DIRECTIONS ->
Quote exactly the lines spanning from the top of the data below to the line that contains "AS-PRINTED CARRIER THE", including both.

Stored items from a collection:
★ ★ ★ ★ ★ ★ ★
/-!
# Beta / EriceFlowEnclosureB12AsPrintedHistoryContagionShiftFlowZeroEnd — ASYMPTOTIC FREEDOM IS CONTAGIOUS, part 36 (the END at the zero history): ON THE AS-PRINTED CARRIER THE
# LIMIT β-FUNCTIONAL HAS ONE VALUE AT THE ZERO HISTORY, THE CONTINUUM β-VALUES CONVERGE TO IT, THE CONTINUUM RUNNING COUPLING OBEYS THE ONE-LOOP LAW AND THE UNIVERSAL
# CLOCK, AND TWO CONTINUUM TRAJECTORIES HAVE A RELATIVE Λ-PARAMETER SHIFTED BY β₀ PER RENORMALIZATION STEP.  Parts 32–35 read on the carrier of [I] Theorem 2.  §57 (NO
# Theorem 2): NE4 ALONE — `ScaleShiftRate c θ γ_u β`, `HistLipschitz Λ γ_u β` with `FadingMemory C θ Λ` (θ < 1) — gives the stationary limit functional `betaInf β` (node
# U2 ∕ NE4 P1's `T4BetaStationary`) EXACTLY ONE value β₀ at the zero history: `|betaInf β u − β₀| ≤ C·Σ_j θ^j u_j` on ]0, γ_u]^ℕ (**`existsUnique_valueAtZero_of_NE4`**), and
# the lattice β-functions at deep scales on small constant histories are within `cθ^k∕(1 − θ) + C a∕(1 − θ)` of it (**`abs_beta_const_sub_valueAtZero_le`**) — β₀ is the
# «zero-coupling, infinite-scale» value of the whole family.  §58: add `Theorem2Statement S hL` (a HYPOTHESIS) + `hrg` ⟹ **β₀ > 0** and, for every torus exponent m, below one
# threshold g₂₂: EVERY family `rows` of Theorem-2-type rows pinned at g obeys **`|1∕gstar(m′)² − 1∕g² − m′·β₀| ≤ (8C∕((1 − θ)b))·√(1∕(2g)² + bm′∕4)`**, the clock
# **`m′·gstar(m′)² → 1∕β₀`**, and the continuum β-values CONVERGE: **`bstar rows m′ → β₀`** (**`oneLoop_of_typedTheorem2`**) — (0.20)'s continuum β-values have ONE
# ultraviolet limit, the value of the limit functional at the zero history, the same for every row family and every renormalized coupling.  §59: two families pinned at
# `g ≤ g′ ≤ g₂₃` have a RELATIVE Λ-PARAMETER `1∕gstar(n)² − 1∕gstar′(n)² → Θ ∈ [(2∕3)Δ₀, (4∕3)Δ₀]` (**`relativeLambda_of_typedTheorem2`**), and against a reference pin the
# Λ-function of part 35 labels the continuum trajectories by [0, ∞[ with THE ABEL EQUATION `Λ(gstar rows k) = Λ(g) + k·β₀` along every family (**`lambdaFunction_of_typedTheorem2`**).
# (β-flow team, prover 1, unit `b2b-balaban-beta-bflow-p1`, gen 39; ROW AP-I·Uc × NODE U2 × ROW Λ — the carrier END at the zero history)

HONEST FRAMING (page 1 of everything the β sub-cell writes): discharging `BetaPertH` makes Bałaban's UV stability UNCONDITIONAL — a
real constructive-QFT result; it is NOT the continuum limit and NOT the Clay problem.  HONEST DEPENDENCY (cell reorg 2026-08-19,
verbatim): «continuum YM on T⁴ ⇐ BetaPertH ∧ nine spine estimates (0/9 proved); BetaPertH ⇐ (D1) ∧ (D4) ∧ CAP+tail; G-an2-4 gates
asym, D1 and NE2/3/4.»  THIS MODULE DISCHARGES NOTHING: it is BOOKKEEPING BY NAME (parts 32–35, part 15's `reference_of_typedTheorem2`, part 6's
`continuumCoupling_bigBox_of_typedTheorem2`, part 11's `flow_threshold_exists`, part 10's `invSq_lower_of_reference_flow`, node U2's `memoryProfile_betaInf ∕
abs_beta_sub_betaInf_padHist_le`) over node U2's HYPOTHESIS SHAPES on an abstract `S : Setting` ∕ `β : HBeta`.  `Theorem2Statement S hL` ([I] THEOREM 2 p. 259, STATED WITHOUT
PROOF; [Balaban1989LargeFieldII] p. 355), `hrg` ((0.20) p. 256), NE4 `ScaleShiftRate` (GAPS G-t4-U2-1, p. 298), `HistLipschitz` ∕ `FadingMemory` (GAPS G-t4-U2-2) are HYPOTHESES —
none asserted for Bałaban's actual β; «continuum running coupling ∕ β-value» = the K → ∞ limits of the effective couplings of (0.20) and their increments at fixed physical scale
(`T4ContinuumCoupling.gstar ∕ bstar`), NOT the continuum limit of the measures.  Whether β₀ here equals the printed one-loop coefficient (Erice (3.73)∕(3.75) p. 250; [I] (0.19)) is
NOT PRINTED for the functional with memory ([I] p. 298) and NOT claimed.  [I] = T. Bałaban, Commun. Math. Phys. **109** (1987) 249–301 [Balaban1987RG1].

WHAT THIS FILE PROVES (0 sorry, 0 def): §57 **`existsUnique_valueAtZero_of_NE4`**, **`abs_beta_const_sub_valueAtZero_le`**; §58 `package_threshold_exists`,
**`oneLoop_of_typedTheorem2`**; §59 **`relativeLambda_of_typedTheorem2`**, **`lambdaFunction_of_typedTheorem2`**.  NOT CLAIMED: Theorem 2; the value of β₀; a two-loop law;
anything about Bałaban's β; `BetaPertH`; the continuum limit of the measures; Clay.
-/

namespace Summit.QuantumFields.BalabanUV.Beta.EriceFlowEnclosureB12AsPrintedHistoryContagionShiftFlowZeroEnd

open Finset Filter Topology Set
open Literature.MathematicalPhysics.QuantumFieldTheory.Balaban1983to89
open Literature.MathematicalPhysics.QuantumFieldTheory.Balaban1983to89.B12BetaAsPrinted
open Literature.MathematicalPhysics.QuantumFieldTheory.Balaban1983to89.FlowStep (RGEqH HBeta)
open Literature.MathematicalPhysics.QuantumFieldTheory.Balaban1983to89.T4CouplingMatching (HistLipschitz FadingMemory ScaleShiftRate sprof)
open Literature.MathematicalPhysics.QuantumFieldTheory.Balaban1983to89.T4ContinuumCoupling (gstar bstar)
open Literature.MathematicalPhysics.QuantumFieldTheory.Balaban1983to89.T4BetaStationary (SeqBox MemoryProfile betaInf memoryProfile_betaInf revHist
  abs_beta_revHist_sub_betaInf_le)
open Literature.MathematicalPhysics.QuantumFieldTheory.Balaban1983to89.T4BetaFlowWellPosed (MemFlow solution)
open Summit.QuantumFields.BalabanUV.Beta.EriceFlowEnclosureB12AsPrintedHistoryContagionShiftEnd (continuumCoupling_bigBox_of_typedTheorem2)
open Summit.QuantumFields.BalabanUV.Beta.EriceFlowEnclosureB12AsPrintedHistoryContagionShiftFlow (invSq_lower_of_reference_flow)
open Summit.QuantumFields.BalabanUV.Beta.EriceFlowEnclosureB12AsPrintedHistoryContagionShiftFlowEnd (flow_threshold_exists)
open Summit.QuantumFields.BalabanUV.Beta.EriceFlowEnclosureB12AsPrintedHistoryContagionShiftFlowPicardEnd (reference_of_typedTheorem2)
open Summit.QuantumFields.BalabanUV.Beta.EriceFlowEnclosureB12AsPrintedHistoryContagionShiftFlowZero (existsUnique_valueAtZero exists_valueAtZero
  abs_sub_valueAtZero_le rate_le_valueAtZero)
open Summit.QuantumFields.BalabanUV.Beta.EriceFlowEnclosureB12AsPrintedHistoryContagionShiftFlowZeroClock (abs_invSq_sub_oneLoop_le_of_reference_flow
  tendsto_mul_sq_of_reference_flow tendsto_invSq_shift_sub)
open Summit.QuantumFields.BalabanUV.Beta.EriceFlowEnclosureB12AsPrintedHistoryContagionShiftFlowZeroOffset (exists_relativeLambda)
open Summit.QuantumFields.BalabanUV.Beta.EriceFlowEnclosureB12AsPrintedHistoryContagionShiftFlowZeroLambda (relativeLambda_exists)

noncomputable section

/-! ## §57 NE4 alone: the limit functional has one value at the zero history -/

/-- **THE LIMIT β-FUNCTIONAL OF AN NE4 FAMILY HAS EXACTLY ONE VALUE AT THE ZERO HISTORY.**  `ScaleShiftRate c θ γ_u β`, `HistLipschitz Λ γ_u β` with `FadingMemory C θ Λ`
(0 ≤ θ < 1, C ≥ 0, γ_u > 0) — NO Theorem 2, NO runs.  THEN there is exactly one β₀ with **`|betaInf β u − β₀| ≤ C·Σ_j θ^j u_j`** for every u ∈ ]0, γ_u]^ℕ (node U2's
`memoryProfile_betaInf` + part 32's `existsUnique_valueAtZero`). [cite: Balaban1987RG1, (0.20) p.256 and §5 p.298] -/
theorem existsUnique_valueAtZero_of_NE4 {β : HBeta} {γu θ C c : ℝ} {Λ : ℕ → ℕ → ℝ} (hγu : 0 < γu)
    (hS : ScaleShiftRate c θ γu β) (hL' : HistLipschitz Λ γu β) (hΛ : FadingMemory C θ Λ) (hθ0 : 0 ≤ θ) (hθ1 : θ < 1) (hC : 0 ≤ C) :
    ∃! β₀ : ℝ, ∀ u : ℕ → ℝ, SeqBox γu u → |betaInf β u - β₀| ≤ C * ∑' j, θ ^ j * u j :=
  existsUnique_valueAtZero (memoryProfile_betaInf hS hL' hΛ hθ0 hθ1) hC hθ0 hθ1 hγu

/-- **THE LATTICE β-FUNCTIONS AT DEEP SCALES ON SMALL CONSTANT HISTORIES ARE CLOSE TO β₀.**  Under NE4 and with β₀ the value of `betaInf β` at the zero history, for every scale k
and every constant history `a ∈ ]0, γ_u]`: **`|β k (a, …, a) − β₀| ≤ cθ^k∕(1 − θ) + C a∕(1 − θ)`** (node U2's `abs_beta_revHist_sub_betaInf_le` + part 32's small-history
modulus; only `ScaleShiftRate` and the letter `h0` are used) — β₀ is the zero-coupling, infinite-scale value of the whole history-dependent family. [cite: Balaban1987RG1, (0.20) p.256 and §5 p.298] -/
theorem abs_beta_const_sub_valueAtZero_le {β : HBeta} {γu θ C c β₀ a : ℝ}
    (hS : ScaleShiftRate c θ γu β) (hθ0 : 0 ≤ θ) (hθ1 : θ < 1) (hC : 0 ≤ C)
    (h0 : ∀ u : ℕ → ℝ, SeqBox γu u → |betaInf β u - β₀| ≤ C * ∑' j, θ ^ j * u j) (ha : 0 < a) (haγ : a ≤ γu) (k : ℕ) :
    |β k (revHist (fun _ : ℕ => a) k) - β₀| ≤ c * θ ^ k / (1 - θ) + C * a / (1 - θ) := by
  have hbox : SeqBox γu (fun _ : ℕ => a) := fun _ => ⟨ha, haγ⟩
  have h1 := abs_beta_revHist_sub_betaInf_le hS hθ1 hbox k
  have h2 := abs_sub_valueAtZero_le (a := a) hC hθ0 hθ1 h0 hbox (fun _ => le_rfl)
  calc |β k (revHist (fun _ : ℕ => a) k) - β₀|
      = |(β k (revHist (fun _ : ℕ => a) k) - betaInf β (fun _ => a)) + (betaInf β (fun _ => a) - β₀)| := by ring_nf
    _ ≤ |β k (revHist (fun _ : ℕ => a) k) - betaInf β (fun _ => a)| + |betaInf β (fun _ => a) - β₀| := abs_add_le _ _
    _ ≤ _ := add_le_add h1 h2

/-! ## §58 Theorem 2 AS TYPED: positivity of β₀, the one-loop law, the clock, convergence of the continuum β-values -/

variable {S : Setting}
★ ★ ★ ★ ★ ★ ★
RESPONSE TO THIS TASK ->
/-!
# Beta / EriceFlowEnclosureB12AsPrintedHistoryContagionShiftFlowZeroEnd — ASYMPTOTIC FREEDOM IS CONTAGIOUS, part 36 (the END at the zero history): ON THE AS-PRINTED CARRIER THE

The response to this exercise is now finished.